Consistent support recovery for high-dimensional diffusions
Dmytro Marushkevych, Francisco Pina, Mark Podolskij
TL;DR
This work develops a theoretical framework for adaptive Lasso in high-dimensional diffusions with sparse drift, proving sign consistency and asymptotic normality under sparsity and regularity assumptions. By leveraging a data-driven weighted $\ell_1$ penalty and a suitable pre-estimator, it extends oracle-like properties to diffusion settings where $p$ can grow with time horizon $T$ and dimension $d$, including a marginal pre-estimator for $p\gg d$ under partial orthogonality.
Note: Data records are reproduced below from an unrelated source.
import Mathlib
import HarnessLib
import Summits.ValiantsHypothesis.ValiantsHypothesis.Theorems.SymmetryDialTranslationOrbits

/-!
# SymmetryDial — shift permutations: `E(ξ) = k_ξ² + k'_ξ²` (kernel (θ₁), part 2 of 3)

Route `route-ValiantsHypothesis-SymmetryDial`, item A₂ (stmt-ValiantsHypothesis-23711).
A permutation inside the group matrix `M_f` commuting with every translation of a hyperplane
`ker ξ` (`ξ ≠ 0`) is the SHIFT PERMUTATION `x ↦ x + s_{ξ·x}` of an ordered pair `(s₀, s₁)` of support
vectors in the same `ξ`-class, and conversely (`card_kerEqv`): their number is
`E(ξ) = k_ξ² + k'_ξ²` with `k_ξ = kerCount f ξ = |S ∩ ker ξ|`, `k'_ξ = |S ∖ ker ξ|`.
-/

set_option linter.dupNamespace false

namespace Summit.ValiantsHypothesis.ValiantsHypothesis.Theorems.SymmetryDialShiftPerm

open Finset Equiv
open SymmetryDialAffinePebble (V pair)
open SymmetryDialAffinePebbleThree (grpMat kerCount)
open SymmetryDialPerCongruence (admissible mem_admissible two_nsmul_eq_zero)
open SymmetryDialTranslationOrbits

variable {d : ℕ}

/-- Every element of `Fin 2` is `0` or `1` (file-local copy of a two-line triviality). -/
private theorem fin2_cases (a : Fin 2) : a = 0 ∨ a = 1 := by
  fin_cases a <;> simp

/-! ### 5. Permutations commuting with a hyperplane of translations: `E(ξ) = k_ξ² + k'_ξ²` -/

/-- `sel s₀ s₁ a = s₀` if `a = 0`, else `s₁`. -/
def sel (s₀ s₁ : V d) (a : Fin 2) : V d := if a = 0 then s₀ else s₁

/-- `sel s₀ s₁ 0 = s₀`. -/
@[simp] theorem sel_zero (s₀ s₁ : V d) : sel s₀ s₁ 0 = s₀ := by simp [sel]

/-- `sel s₀ s₁ 1 = s₁`. -/
@[simp] theorem sel_one (s₀ s₁ : V d) : sel s₀ s₁ 1 = s₁ := by simp [sel]

/-- Both selected vectors lie in the class of `s₀`. -/
theorem pair_sel {ξ s₀ s₁ : V d} (h : pair ξ s₀ = pair ξ s₁) (a : Fin 2) :
    pair ξ (sel s₀ s₁ a) = pair ξ s₀ := by
  rcases fin2_cases a with rfl | rfl <;> simp [h]

/-- The shift map `x ↦ x + s_{ξ·x}`. -/
def shiftFun (ξ s₀ s₁ : V d) (x : V d) : V d := x + sel s₀ s₁ (pair ξ x)

/-- Its inverse `y ↦ y + s_{ξ·y + ξ·s₀}`. -/
def shiftInv (ξ s₀ s₁ : V d) (y : V d) : V d := y + sel s₀ s₁ (pair ξ y + pair ξ s₀)

/-- The SHIFT PERMUTATION of two vectors in the same `ξ`-class: `x ↦ x + s₀` on `ker ξ`,
`x ↦ x + s₁` off it. -/
def shiftPerm (ξ s₀ s₁ : V d) (h : pair ξ s₀ = pair ξ s₁) : Perm (V d) where
  toFun := shiftFun ξ s₀ s₁
  invFun := shiftInv ξ s₀ s₁
  left_inv x := by
    simp only [shiftFun, shiftInv]
    rw [pair_add, pair_sel h, add_assoc (pair ξ x), fin2_add_self, add_zero, add_assoc, two_nsmul_eq_zero,
      add_zero]
  right_inv y := by
    simp only [shiftFun, shiftInv]
    rw [pair_add, pair_sel h, add_assoc, two_nsmul_eq_zero, add_zero]

/-- `shiftPerm ξ s₀ s₁ _ x = x + s_{ξ·x}`. -/
@[simp] theorem shiftPerm_apply (ξ s₀ s₁ : V d) (h : pair ξ s₀ = pair ξ s₁) (x : V d) :
    shiftPerm ξ s₀ s₁ h x = x + sel s₀ s₁ (pair ξ x) := rfl

/-- Translations in `ker ξ` commute with the shift permutation. -/
theorem tconj_shiftPerm {ξ s₀ s₁ : V d} (h : pair ξ s₀ = pair ξ s₁) {t : V d} (ht : pair ξ t = 0) :
    tconj t (shiftPerm ξ s₀ s₁ h) = shiftPerm ξ s₀ s₁ h := by
  refine Equiv.ext fun x => ?_
  simp only [tconj_apply, shiftPerm_apply, pair_add, ht, zero_add]
  rw [← add_assoc, add_add_cancel_left]

/-- The shift permutation of two support vectors lies inside the group matrix. -/
theorem shiftPerm_mem_admissible {f : V d → Bool} {ξ s₀ s₁ : V d} (h : pair ξ s₀ = pair ξ s₁)
    (h0 : f s₀ = true) (h1 : f s₁ = true) : shiftPerm ξ s₀ s₁ h ∈ admissible (grpMat f) := by
  rw [mem_admissible]
  intro i
  simp only [grpMat, shiftPerm_apply]
  rw [show i + sel s₀ s₁ (pair ξ i) + i = sel s₀ s₁ (pair ξ i) by
    rw [add_comm, ← add_assoc, two_nsmul_eq_zero, zero_add]]
  rcases fin2_cases (pair ξ i) with hc | hc
  · rw [hc, sel_zero, h0]
  · rw [hc, sel_one, h1]

/-- **Structure of `ker ξ`-equivariant permutations**: they are shift maps. -/
theorem kerEquivariant_apply {σ : Perm (V d)} {ξ u : V d} (hu : pair ξ u = 1)
    (hσ : ∀ t, pair ξ t = 0 → tconj t σ = σ) (x : V d) :
    σ x = x + sel (σ 0) (u + σ u) (pair ξ x) := by
  rcases fin2_cases (pair ξ x) with hx | hx
  · have h := congrArg (fun τ : Perm (V d) => τ 0) (hσ x hx)
    simp only [tconj_apply, add_zero] at h
    rw [hx, sel_zero, ← h, add_add_cancel_left]
  · have hxu : pair ξ (x + u) = 0 := by rw [pair_add, hx, hu]; decide
    have h := congrArg (fun τ : Perm (V d) => τ u) (hσ (x + u) hxu)
    simp only [tconj_apply] at h
    rw [add_assoc x u u, two_nsmul_eq_zero, add_zero] at h
    rw [hx, sel_one, ← h]
    symm
    calc x + (u + (x + u + σ x)) = (x + x) + (u + u) + σ x := by abel
      _ = σ x := by rw [two_nsmul_eq_zero, two_nsmul_eq_zero, zero_add, zero_add]

/-- … and bijectivity forces the two shift vectors into the same `ξ`-class. -/
theorem pair_eq_of_kerEquivariant {σ : Perm (V d)} {ξ u : V d} (hu : pair ξ u = 1)
    (hσ : ∀ t, pair ξ t = 0 → tconj t σ = σ) : pair ξ (σ 0) = pair ξ (u + σ u) := by
  by_contra hne
  have key : ∀ x, pair ξ (σ x) = pair ξ x + pair ξ (sel (σ 0) (u + σ u) (pair ξ x)) := fun x => by
    conv_lhs => rw [kerEquivariant_apply hu hσ x]
    rw [pair_add]
  rcases fin2_cases (pair ξ (σ 0)) with h0 | h0
  · have h1 : pair ξ (u + σ u) = 1 := fin2_ne_zero_iff.1 fun h => hne (h0.trans h.symm)
    obtain ⟨x, hx⟩ := σ.surjective u
    have hk := key x
    rw [hx, hu] at hk
    rcases fin2_cases (pair ξ x) with hc | hc
    · rw [hc, sel_zero, h0] at hk; exact absurd hk (by decide)
    · rw [hc, sel_one, h1] at hk; exact absurd hk (by decide)
  · have h1 : pair ξ (u + σ u) = 0 := by
      rcases fin2_cases (pair ξ (u + σ u)) with h | h
      · exact h
      · exact absurd (h0.trans h.symm) hne
    obtain ⟨x, hx⟩ := σ.surjective 0
    have hk := key x
    rw [hx, pair_zero_right] at hk
    rcases fin2_cases (pair ξ x) with hc | hc
    · rw [hc, sel_zero, h0] at hk; exact absurd hk (by decide)
    · rw [hc, sel_one, h1] at hk; exact absurd hk (by decide)

/-- A `ker ξ`-equivariant permutation equals the shift permutation of `(σ 0, u + σ u)`. -/
theorem eq_shiftPerm {σ : Perm (V d)} {ξ u : V d} (hu : pair ξ u = 1)
    (hσ : ∀ t, pair ξ t = 0 → tconj t σ = σ) :
    σ = shiftPerm ξ (σ 0) (u + σ u) (pair_eq_of_kerEquivariant hu hσ) :=
  Equiv.ext fun x => by rw [shiftPerm_apply]; exact kerEquivariant_apply hu hσ x

/-- `E(ξ)`: the permutations inside `M_f` commuting with every translation of `ker ξ`. -/
def kerEqv (f : V d → Bool) (ξ : V d) : Finset (Perm (V d)) :=
  (admissible (grpMat f)).filter fun σ => ∀ t, pair ξ t = 0 → tconj t σ = σ

/-- The support of `f`. -/
def supp (f : V d → Bool) : Finset (V d) := univ.filter fun v => f v = true

/-- `k'_ξ = #(supp f ∖ ker ξ)`, the complement count of `kerCount f ξ = #(supp f ∩ ker ξ)`. -/
def coKerCount (f : V d → Bool) (ξ : V d) : ℕ :=
  ((univ : Finset (V d)).filter fun v => f v = true ∧ ¬ pair ξ v = 0).card

/-- `k_ξ + k'_ξ = |S|`. -/
theorem kerCount_add_coKerCount (f : V d → Bool) (ξ : V d) :
    kerCount f ξ + coKerCount f ξ = (supp f).card := by
  have h := card_filter_add_card_filter_not (s := supp f) (fun v => pair ξ v = 0)
  rw [supp, filter_filter, filter_filter] at h
  exact h

/-- `k_0 = |S|`. -/
theorem kerCount_zero_eq (f : V d → Bool) : kerCount f 0 = (supp f).card := by
  unfold kerCount supp
  congr 1
  exact filter_congr fun v _ => by simp [pair_zero_left]

/-- `k_ξ ≤ |S|`. -/
theorem kerCount_le (f : V d → Bool) (ξ : V d) : kerCount f ξ ≤ (supp f).card := by
  rw [← kerCount_add_coKerCount f ξ]; exact Nat.le_add_right _ _

/-- **`E(ξ) = k_ξ² + k'_ξ²`** for `ξ ≠ 0`: a `ker ξ`-equivariant permutation inside `M_f` is the shift
permutation of an ordered pair of support vectors in the same `ξ`-class, and conversely. -/
theorem card_kerEqv {f : V d → Bool} {ξ : V d} (hξ : ξ ≠ 0) :
    (kerEqv f ξ).card = kerCount f ξ ^ 2 + coKerCount f ξ ^ 2 := by
  obtain ⟨u, hu⟩ := exists_pair_eq_one hξ
  have hcard : (kerEqv f ξ).card =
      (((supp f) ×ˢ (supp f)).filter fun p : V d × V d => pair ξ p.1 = pair ξ p.2).card := by
    refine card_bij' (fun σ _ => (σ 0, u + σ u))
      (fun p hp => shiftPerm ξ p.1 p.2 (mem_filter.1 hp).2) ?_ ?_ ?_ ?_
    · intro σ hσ
      rw [kerEqv, mem_filter, mem_admissible] at hσ
      simp only [mem_filter, mem_product, supp, mem_univ, true_and]
      refine ⟨⟨?_, ?_⟩, pair_eq_of_kerEquivariant hu hσ.2⟩
      · simpa [grpMat] using hσ.1 0
      · simpa [grpMat, add_comm] using hσ.1 u
    · intro p hp
      simp only [mem_filter, mem_product, supp, mem_univ, true_and] at hp
      rw [kerEqv, mem_filter]
      exact ⟨shiftPerm_mem_admissible _ hp.1.1 hp.1.2, fun t ht => tconj_shiftPerm _ ht⟩
    · intro σ hσ
      rw [kerEqv, mem_filter] at hσ
      exact (eq_shiftPerm hu hσ.2).symm
    · intro p hp
      simp [hu, add_add_cancel_left, pair_zero_right]
  have hsplit : (((supp f) ×ˢ (supp f)).filter fun p : V d × V d => pair ξ p.1 = pair ξ p.2) =
      ((univ : Finset (V d)).filter fun v => f v = true ∧ pair ξ v = 0) ×ˢ
        ((univ : Finset (V d)).filter fun v => f v = true ∧ pair ξ v = 0) ∪
      ((univ : Finset (V d)).filter fun v => f v = true ∧ ¬ pair ξ v = 0) ×ˢ
        ((univ : Finset (V d)).filter fun v => f v = true ∧ ¬ pair ξ v = 0) := by
    ext ⟨a, b⟩
    simp only [mem_filter, mem_product, supp, mem_univ, true_and, mem_union]
    rcases fin2_cases (pair ξ a) with ha | ha <;> rcases fin2_cases (pair ξ b) with hb | hb <;>
      simp [ha, hb]
  have hdisj : Disjoint
      (((univ : Finset (V d)).filter fun v => f v = true ∧ pair ξ v = 0) ×ˢ
        ((univ : Finset (V d)).filter fun v => f v = true ∧ pair ξ v = 0))
      (((univ : Finset (V d)).filter fun v => f v = true ∧ ¬ pair ξ v = 0) ×ˢ
        ((univ : Finset (V d)).filter fun v => f v = true ∧ ¬ pair ξ v = 0)) := by
    rw [disjoint_left]
    rintro ⟨a, b⟩ h1 h2
    simp only [mem_product, mem_filter, mem_univ, true_and] at h1 h2
    exact h2.1.2 h1.1.2
  rw [hcard, hsplit, card_union_of_disjoint hdisj, card_product, card_product, kerCount, coKerCount,
    sq, sq]

end Summit.ValiantsHypothesis.ValiantsHypothesis.Theorems.SymmetryDialShiftPerm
The analysis relies on concentration inequalities for additive functionals and careful control of the Fisher information-type matrices, martingale terms, and event probabilities. Numerical experiments validate the theory, showing superior support recovery and estimation accuracy of the adaptive Lasso relative to standard Lasso and MLE, along with empirical evidence of asymptotic normality for the active coefficients. The results provide practical guidance on tuning and demonstrate the method's robustness for high-dimensional stochastic processes.
Abstract
Statistical inference for stochastic processes has advanced significantly due to applications in diverse fields, but challenges remain in high-dimensional settings where parameters are allowed to grow with the sample size. This paper analyzes a d-dimensional ergodic diffusion process under sparsity constraints, focusing on the adaptive Lasso estimator, which improves variable selection and bias over the standard Lasso. We derive conditions under which the adaptive Lasso achieves support recovery property and asymptotic normality for the drift parameter, with a focus on linear models. Explicit parameter relationships guide tuning for optimal performance, and a marginal estimator is proposed for p>>d scenarios under partial orthogonality assumption. Numerical studies confirm the adaptive Lasso's superiority over standard Lasso and MLE in accuracy and support recovery, providing robust solutions for high-dimensional stochastic processes.